Iraq continues to push the envelope:


11/22/2000 - Wednesday - Page A 14
Iraq Sends Oil to Syria Illegally

Reuters

Dubai-Apparently in an effort to skirt decade-old United Nations sanctions, Iraq has begun pumping oil through a pipeline to Syria without waiting for UN Security Council approval.

A Syrian oil official in Damascus said Iraq started pumping crude through the line, not used since 1982, last Thursday and was pumping about 150,000 barrels a day.

At the UN, spokesman Fred Eckhard said officials with the UN humanitarian program that supervises Iraqi oil flows were contacting both Iraqi and Syrian envoys to ask about the unauthorized oil flow.

He noted that under the oil-for-food UN-Iraq humanitarian program, Iraqi oil flows were authorized only through its pipeline to Ceyhan, Turkey, and its port at Mina al-Bakr.

Eckhard said the UN was also waiting to hear whether Iraq or Syria was going to have the money from the oil sales go through the UN program.
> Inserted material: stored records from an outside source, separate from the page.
import Literature.NumberTheory.EllipticCurves.Curve8x121SelmerBoundsY
import HarnessLib

/-!
# Sharp descent via `2`-isogeny on `Y = [0, -58, 0, 616, 0] : y² = x(x − 14)(x − 44)`: `rank Y(ℚ) = 1`, `Ш(Y/ℚ)[2] = 0`,
# `t_2(Y) = 0` (Silverman, AEC X.4.9 / X.4.7 with X.4.2(a))

Topic `NumberTheory/EllipticCurves`. First file of the RANK-`1` ISOGENY-DOOR cell of route ShaPrimaryTransfer (seat
bsd-line-spt-p1; companions `Curve8x121IsogenyRank`, `Curve8x121SelmerCertificatesA`/`B`, `Curve8x121SelmerPointClasses`, `Curve8x121NontrivialSha`): `Y` is a model of the curve with full rational
`2`-torsion `X' = [0, -16, 0, -420, 0]` (`Y = ⟨1, -14, 0, 0⟩ • X'`), whose quotient `X = [0, 8, 0, 121, 0]` by `⟨(0,0)⟩` has
`Ш(X/ℚ)[2] ≠ 0`. On `Y` the descent via the `2`-isogeny with kernel `(0,0)` is SHARP:

* `S(-58, 616)` consists of all 4 squarefree divisor classes, each the `α`-image of a rational point (generators
  `α(14, 0) = [14]`, `α(T) = [154]`, and products), so `#α(Y(ℚ)) ≥ 4`;
* `S'(-58, 616) = S(116, 900) ⊆ {1, -10}`: every other class dies modulo a prime power (Silverman's congruence method,
  tree lemma `Carrier6137.not_isSoluble_padic_twoIsogenyQuartic_of_zmodPow`);
* hence `rank Y(ℚ) = 1` (`2^{rank+2} = #α·#ᾱ ≥ 4·2`, `rank + 2 ≤ dim₂ S + dim₂ S' ≤ 2 + 1`), the descent is
  sharp, `Ш(Y/ℚ)[2] = 0` (tree `forall_mem_sha_two_smul_eq_zero_of_selmerRank_add_le`), `t_2(Y) = 0`.

Everything is re-verified by the kernel (obstruction moduli and points found by a plain search, 0 kit). Theorems only.

## References

* [SilvermanAEC2009] J. H. Silverman, *AEC*, 2nd ed.: Prop. X.4.9, Example X.4.10, Prop. X.4.7 with Thm. X.4.2(a).
* [SilvermanTate2015] J. H. Silverman, J. Tate, *Rational Points on Elliptic Curves*, §3.5–§3.6.
-/

noncomputable section

open scoped Classical

namespace Literature.NumberTheory.EllipticCurves

namespace Curve8x121

open _root_.WeierstrassCurve _root_.WeierstrassCurve.Affine


/-! ## 1. Points, rank, sharpness -/

/-- The half-model literal for `(a,b) = (-58,616)` (private copy). [cite: SilvermanAEC2009, Prop. X.4.9] -/
private theorem lit_V₀Y :
    (⟨0, -((-58 : ℤ) : ℚ) / 2, 0, (((-58 : ℤ) : ℚ) ^ 2 - 4 * (616 : ℤ)) / 16, 0⟩ : WeierstrassCurve ℚ) =
      ⟨0, 29, 0, (225 / 4), 0⟩ := by
  ext <;> push_cast <;> ring

/-- The half-model of `Y'` is an elliptic curve (private copy). [cite: SilvermanAEC2009, Prop. X.4.9] -/
private theorem isElliptic_V₀Y : (⟨0, 29, 0, (225 / 4), 0⟩ : WeierstrassCurve ℚ).IsElliptic := by
  rw [← lit_V₀Y]; exact isElliptic_halfModel habY

/-- `2^k ≤ 2^n` forces `k ≤ n`. [cite: SilvermanAEC2009, Prop. X.4.9] -/
private theorem le_of_two_pow_le {k n : ℕ} (h : 2 ^ k ≤ 2 ^ n) : k ≤ n :=
  (Nat.pow_le_pow_iff_right (by norm_num)).mp h

/-- Squarefree integers with the same square class in `ℚ*/ℚ*²` are equal. [cite: SilvermanTate2015, §3.5] -/
private theorem eq_of_sqClass_intCast_eq {d₁ d₂ : ℤ} (h₁ : Squarefree d₁) (h₂ : Squarefree d₂)
    (he : sqClass (d₁ : ℚ) = sqClass (d₂ : ℚ)) : d₁ = d₂ := by
  have h0₁ : (d₁ : ℚ) ≠ 0 := by exact_mod_cast h₁.ne_zero
  have h0₂ : (d₂ : ℚ) ≠ 0 := by exact_mod_cast h₂.ne_zero
  have h1 : sqClass ((d₁ : ℚ) * d₂) = 1 := by rw [sqClass_mul h0₁ h0₂, he, SqUnits.mul_self]
  obtain ⟨u, hu⟩ := (sqClass_eq_one_iff (mul_ne_zero h0₁ h0₂)).mp h1
  obtain ⟨m, hm⟩ : IsSquare (d₁ * d₂) := by
    rw [← Rat.isSquare_intCast_iff]
    exact ⟨u, by push_cast; rw [hu, pow_two]⟩
  exact eq_of_squarefree_of_mul_eq_sq h₁ h₂ (m := m) (by rw [hm, pow_two])

/-- Squarefreeness of a (small) integer from the factorisation of its absolute value. [cite: SilvermanTate2015, §3.5] -/
private theorem squarefree_int_of_natAbs {d : ℤ} {n : ℕ} (h : d.natAbs = n) (hn : n ≠ 0)
    (hnd : n.primeFactorsList.Nodup) : Squarefree d :=
  Int.squarefree_natAbs.mp (h ▸ (Nat.squarefree_iff_nodup_primeFactorsList hn).mpr hnd)

/-- `[x t²] = [x]` in `ℚ*/ℚ*²`. [cite: SilvermanTate2015, §3.5] -/
private theorem sqClass_mul_sq' {x t : ℚ} (hx : x ≠ 0) (ht : t ≠ 0) :
    sqClass (x * t ^ 2) = sqClass x := by
  rw [sqClass_mul hx (pow_ne_zero 2 ht), sqClass_sq, mul_one]

/-- A rational solution of `y² = x³ + ax² + bx` is a nonsingular point of `E_{a,b}`. [cite: SilvermanTate2015, §3.5] -/
private theorem nonsingular_of_eq' {a b x y : ℚ} [(⟨0, a, 0, b, 0⟩ : WeierstrassCurve ℚ).IsElliptic]
    (hy : y ^ 2 = x ^ 3 + a * x ^ 2 + b * x) : (⟨0, a, 0, b, 0⟩ : WeierstrassCurve ℚ).toAffine.Nonsingular x y := by
  refine Affine.equation_iff_nonsingular.mp ?_
  rw [Affine.equation_iff]
  show y ^ 2 + 0 * x * y + 0 * y = x ^ 3 + a * x ^ 2 + b * x + 0
  linear_combination hy

/-- A rational point `(x, y)`, `x ≠ 0`, of `E_{a,b}` puts `[x]` into `α(E_{a,b}(ℚ))`. [cite: SilvermanTate2015, §3.5] -/
private theorem sqClass_mem_range_of_eq' {a b x y : ℚ} [(⟨0, a, 0, b, 0⟩ : WeierstrassCurve ℚ).IsElliptic]
    (hy : y ^ 2 = x ^ 3 + a * x ^ 2 + b * x) (hx : x ≠ 0) :
    sqClass x ∈ Set.range (⟨0, a, 0, b, 0⟩ : WeierstrassCurve ℚ).xSqClass :=
  ⟨.some x y (nonsingular_of_eq' hy), xSqClass_some_of_ne_zero _ hx⟩

/-- **`#α ≥ 4`** on `[0, -58, 0, 616, 0]`: `[1]`, `α(T) = [616] = [154]`, `α(14, 0) = [14]` and products. [cite: SilvermanTate2015, §3.5–§3.6] -/
theorem card_range_xSqClass_Y_ge :
    (Set.range (⟨0, -58, 0, 616, 0⟩ : WeierstrassCurve ℚ).xSqClass).Finite ∧
      4 ≤ Nat.card (Set.range (⟨0, -58, 0, 616, 0⟩ : WeierstrassCurve ℚ).xSqClass) := by
  haveI := isElliptic_Y
  set W := (⟨0, -58, 0, 616, 0⟩ : WeierstrassCurve ℚ) with hW
  have hfin : (Set.range W.xSqClass).Finite := by
    have h := (natCard_range_xSqClass_le (a := -58) (b := 616) habY).1
    have e : (⟨0, ((-58 : ℤ) : ℚ), 0, ((616 : ℤ) : ℚ), 0⟩ : WeierstrassCurve ℚ) = W := by
      rw [hW]; ext <;> push_cast <;> ring
    rw [e] at h
    exact h
  refine ⟨hfin, ?_⟩
  have hs1 : sqClass (((1 : ℤ)) : ℚ) ∈ Set.range W.xSqClass := by
    refine ⟨0, ?_⟩
    rw [xSqClass_zero, Int.cast_one]
    exact ((sqClass_eq_one_iff one_ne_zero).mpr ⟨1, by norm_num⟩).symm
  have hs154 : sqClass (((154 : ℤ)) : ℚ) ∈ Set.range W.xSqClass := by
    refine ⟨W.twoTorsionPoint, ?_⟩
    rw [xSqClass_twoTorsionPoint]
    show sqClass (616 : ℚ) = _
    rw [show (616 : ℚ) = 154 * 2 ^ 2 by norm_num, sqClass_mul_sq' (by norm_num) (by norm_num)]
    push_cast
    rfl
  have hs14 : sqClass (((14 : ℤ)) : ℚ) ∈ Set.range W.xSqClass := by
    have h := sqClass_mem_range_of_eq' (a := -58) (b := 616) (x := 14) (y := 0)
      (by norm_num) (by norm_num)
    rwa [show (14 : ℚ) = 14 * (1) ^ 2 by norm_num, sqClass_mul_sq' (by norm_num) (by norm_num),
      show (14 : ℚ) = ((14 : ℤ) : ℚ) by norm_num] at h
  have hs11 : sqClass (((11 : ℤ)) : ℚ) ∈ Set.range W.xSqClass := by
    have h := mul_mem_range_xSqClass W hs154 hs14
    rwa [← sqClass_mul (by norm_num) (by norm_num), ← Int.cast_mul,
      show ((154 : ℤ) * 14 : ℤ) = 11 * 14 ^ 2 by norm_num, Int.cast_mul,
      show (((14 ^ 2 : ℤ)) : ℚ) = (14 : ℚ) ^ 2 by norm_num, sqClass_mul_sq' (by norm_num) (by norm_num)] at h
  have hsqf : ∀ d ∈ ({1, 11, 14, 154} : Finset ℤ), Squarefree d := by
    intro d hd
    simp only [Finset.mem_insert, Finset.mem_singleton] at hd
    rcases hd with rfl | rfl | rfl | rfl
    · exact squarefree_int_of_natAbs (n := 1) rfl one_ne_zero (by simp)
    · exact squarefree_int_of_natAbs (n := 11) rfl (by norm_num) (by simp)
    · exact squarefree_int_of_natAbs (n := 14) rfl (by norm_num) (by simp)
    · exact squarefree_int_of_natAbs (n := 154) rfl (by norm_num) (by simp)
  have hsub : (↑(({1, 11, 14, 154} : Finset ℤ).image fun d : ℤ => sqClass (d : ℚ)) :
      Set (SqUnits ℚ)) ⊆ Set.range W.xSqClass := by
    intro c hc
    obtain ⟨d, hd, rfl⟩ := Finset.mem_image.mp (Finset.mem_coe.mp hc)
    simp only [Finset.mem_insert, Finset.mem_singleton] at hd
    rcases hd with rfl | rfl | rfl | rfl
    · exact hs1
    · exact hs11
    · exact hs14
    · exact hs154
  have hcard : (({1, 11, 14, 154} : Finset ℤ).image fun d : ℤ => sqClass (d : ℚ)).card = 4 := by
    rw [Finset.card_image_of_injOn (fun d₁ h₁ d₂ h₂ he =>
      eq_of_sqClass_intCast_eq (hsqf d₁ h₁) (hsqf d₂ h₂) he)]
    rfl
  calc 4 = (↑(({1, 11, 14, 154} : Finset ℤ).image fun d : ℤ => sqClass (d : ℚ)) :
        Set (SqUnits ℚ)).ncard := by rw [Set.ncard_coe_finset, hcard]
    _ ≤ (Set.range W.xSqClass).ncard := Set.ncard_le_ncard hsub hfin
    _ = Nat.card (Set.range W.xSqClass) := (Nat.card_coe_set_eq _).symm

/-- `b(a² − 4b) ≠ 0` for `Y' = E_{116,900}`. [cite: SilvermanAEC2009, Prop. X.4.9] -/
private theorem habY' : (900 : ℤ) * ((116 : ℤ) ^ 2 - 4 * 900) ≠ 0 := by norm_num

/-- **`#α ≥ 2`** on `[0, 116, 0, 900, 0]`: `[1]`, `ᾱ((-10), (-40)) = [-10]` and products. [cite: SilvermanTate2015, §3.5–§3.6] -/
theorem card_range_xSqClass_Y'_ge :
    (Set.range (⟨0, 116, 0, 900, 0⟩ : WeierstrassCurve ℚ).xSqClass).Finite ∧
      2 ≤ Nat.card (Set.range (⟨0, 116, 0, 900, 0⟩ : WeierstrassCurve ℚ).xSqClass) := by
  haveI := isElliptic_Y'
  set W := (⟨0, 116, 0, 900, 0⟩ : WeierstrassCurve ℚ) with hW
  have hfin : (Set.range W.xSqClass).Finite := by
    have h := (natCard_range_xSqClass_le (a := 116) (b := 900) habY').1
    have e : (⟨0, ((116 : ℤ) : ℚ), 0, ((900 : ℤ) : ℚ), 0⟩ : WeierstrassCurve ℚ) = W := by
      rw [hW]; ext <;> push_cast <;> ring
    rw [e] at h
    exact h
  refine ⟨hfin, ?_⟩
  have hs1 : sqClass (((1 : ℤ)) : ℚ) ∈ Set.range W.xSqClass := by
    refine ⟨0, ?_⟩
    rw [xSqClass_zero, Int.cast_one]
    exact ((sqClass_eq_one_iff one_ne_zero).mpr ⟨1, by norm_num⟩).symm
  have hsm10 : sqClass (((-10 : ℤ)) : ℚ) ∈ Set.range W.xSqClass := by
    have h := sqClass_mem_range_of_eq' (a := 116) (b := 900) (x := (-10)) (y := (-40))
      (by norm_num) (by norm_num)
    rwa [show ((-10) : ℚ) = -10 * (1) ^ 2 by norm_num, sqClass_mul_sq' (by norm_num) (by norm_num),
      show (-10 : ℚ) = ((-10 : ℤ) : ℚ) by norm_num] at h
  have hsqf : ∀ d ∈ ({1, -10} : Finset ℤ), Squarefree d := by
    intro d hd
    simp only [Finset.mem_insert, Finset.mem_singleton] at hd
    rcases hd with rfl | rfl
    · exact squarefree_int_of_natAbs (n := 1) rfl one_ne_zero (by simp)
    · exact squarefree_int_of_natAbs (n := 10) rfl (by norm_num) (by simp)
  have hsub : (↑(({1, -10} : Finset ℤ).image fun d : ℤ => sqClass (d : ℚ)) :
      Set (SqUnits ℚ)) ⊆ Set.range W.xSqClass := by
    intro c hc
    obtain ⟨d, hd, rfl⟩ := Finset.mem_image.mp (Finset.mem_coe.mp hc)
    simp only [Finset.mem_insert, Finset.mem_singleton] at hd
    rcases hd with rfl | rfl
    · exact hs1
    · exact hsm10
  have hcard : (({1, -10} : Finset ℤ).image fun d : ℤ => sqClass (d : ℚ)).card = 2 := by
    rw [Finset.card_image_of_injOn (fun d₁ h₁ d₂ h₂ he =>
      eq_of_sqClass_intCast_eq (hsqf d₁ h₁) (hsqf d₂ h₂) he)]
    rfl
  calc 2 = (↑(({1, -10} : Finset ℤ).image fun d : ℤ => sqClass (d : ℚ)) :
        Set (SqUnits ℚ)).ncard := by rw [Set.ncard_coe_finset, hcard]
    _ ≤ (Set.range W.xSqClass).ncard := Set.ncard_le_ncard hsub hfin
    _ = Nat.card (Set.range W.xSqClass) := (Nat.card_coe_set_eq _).symm

/-- **`rank Y(ℚ) = 1`** for `Y : y² = x(x − 14)(x − 44)`: `2^{rank+2} = #α·#ᾱ ≥ 4·2` and
`rank + 2 ≤ dim₂ S + dim₂ S' ≤ 2 + 1`. [cite: SilvermanTate2015, §3.6] [cite: SilvermanAEC2009, Prop. X.4.7 with Thm. X.4.2(a)] -/
theorem mordellWeilRank_Y : (⟨0, -58, 0, 616, 0⟩ : WeierstrassCurve ℚ).mordellWeilRank = 1 := by
  haveI := isElliptic_Y
  haveI := isElliptic_Y'
  have hup : (⟨0, -58, 0, 616, 0⟩ : WeierstrassCurve ℚ).mordellWeilRank ≤ 1 := by
    have h := twoIsogeny_mordellWeilRank_add_two_le_holds (-58) (616) habY
    rw [lit_Y] at h
    have h2 := twoIsogenySelmerRank_Y_add_le
    omega
  have hlow : 1 ≤ (⟨0, -58, 0, 616, 0⟩ : WeierstrassCurve ℚ).mordellWeilRank := by
    have hmul := (⟨0, -58, 0, 616, 0⟩ : WeierstrassCurve ℚ).natCard_range_xSqClass_mul
    have hcod : (⟨0, -58, 0, 616, 0⟩ : WeierstrassCurve ℚ).twoIsogenyCodomain = ⟨0, 116, 0, 900, 0⟩ := by
      rw [← lit_Y, twoIsogenyCodomain_mk_intCast, lit_Y']
    rw [hcod] at hmul
    have h1 := card_range_xSqClass_Y_ge.2
    have h2 := card_range_xSqClass_Y'_ge.2
    have hpow : 2 ^ 3 ≤ 2 ^ ((⟨0, -58, 0, 616, 0⟩ : WeierstrassCurve ℚ).mordellWeilRank + 2) := by
      rw [← hmul]
      calc 2 ^ 3 = 4 * 2 := by norm_num
        _ ≤ _ := Nat.mul_le_mul h1 h2
    have := le_of_two_pow_le hpow
    omega
  exact le_antisymm hup hlow

/-- **The descent on `Y` is sharp**: `dim₂ S + dim₂ S' ≤ rank + 2`. [cite: SilvermanAEC2009, Prop. X.4.7 with Thm. X.4.2(a)] -/
theorem twoIsogenySelmerRank_Y_add_le_rank :
    twoIsogenySelmerRank (-58) (616) + twoIsogenySelmerRank' (-58) (616) ≤
      (⟨0, ((-58 : ℤ) : ℚ), 0, ((616 : ℤ) : ℚ), 0⟩ : WeierstrassCurve ℚ).mordellWeilRank + 2 := by
  rw [lit_Y, mordellWeilRank_Y]
  have h := twoIsogenySelmerRank_Y_add_le
  omega

/-- **`Ш(Y/ℚ)[2] = 0`** for `Y : y² = x(x − 14)(x − 44)`. [cite: SilvermanAEC2009, Prop. X.4.7 with Thm. X.4.2(a)] -/
theorem forall_mem_sha_Y_two_smul_eq_zero :
    ∀ c ∈ (⟨0, -58, 0, 616, 0⟩ : WeierstrassCurve ℚ).sha, 2 • c = 0 → c = 0 := by
  haveI : (⟨0, -((-58 : ℤ) : ℚ) / 2, 0, (((-58 : ℤ) : ℚ) ^ 2 - 4 * (616 : ℤ)) / 16, 0⟩ :
      WeierstrassCurve ℚ).IsElliptic := by rw [lit_V₀Y]; exact isElliptic_V₀Y
  haveI : (⟨0, ((-58 : ℤ) : ℚ), 0, ((616 : ℤ) : ℚ), 0⟩ : WeierstrassCurve ℚ).IsElliptic := by
    rw [lit_Y]; exact isElliptic_Y
  have h := forall_mem_sha_two_smul_eq_zero_of_selmerRank_add_le (a := -58) (b := 616) habY
    twoIsogenySelmerRank_Y_add_le_rank
  rwa [lit_Y] at h

/-- **`t_2(Y) = corank_{ℤ₂} Ш(Y/ℚ)[2^∞] = 0`.** [cite: SilvermanAEC2009, Prop. X.4.7 with Thm. X.4.2(a)] -/
theorem shaCorank_Y_two : (⟨0, -58, 0, 616, 0⟩ : WeierstrassCurve ℚ).shaCorank 2 = 0 := by
  haveI := isElliptic_Y
  haveI : Fact (Nat.Prime 2) := ⟨Nat.prime_two⟩
  exact shaCorank_eq_zero_of_forall _ 2 forall_mem_sha_Y_two_smul_eq_zero


end Curve8x121

end Literature.NumberTheory.EllipticCurves

end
Under sanctions regulations, Iraq can sell as much crude as it likes, with oil customers paying into a UN escrow account.

The revenue is then used to buy food, medicine and many other supplies to alleviate the impact of the sanctions, imposed after Iraq invaded Kuwait in August, 1990.

An estimated $16.5 billion this year will be funneled through the UN program, the bulk of Iraq's exports.

With oil prices rising, Baghdad recently has been proposing measures to control at least some of the oil monies.

The United States and Britain, too, appear to have been caught by surprise.

Discussions with U.S. officials in Damascus last week had led Washington to believe that Syria would ensure payments were made through legal UN channels.

In Washington, a State Department official, speaking on condition of anonymity, said, "We have made it known to the Syrians that opening the pipeline without the approval of the UN Security Council would not be in accordance with UN Security Council resolutions." In London, Britain urged Syria to ensure that its Iraqi crude purchases were made legal under the terms of the UN program. "We need to see the pipeline open as a legal UN outlet under the oil-for-food program," said a Foreign Office spokesman.

"This is an illegal contravention of sanctions. We are urging the Syrians that the sales be made legal under oil-for-food," he said.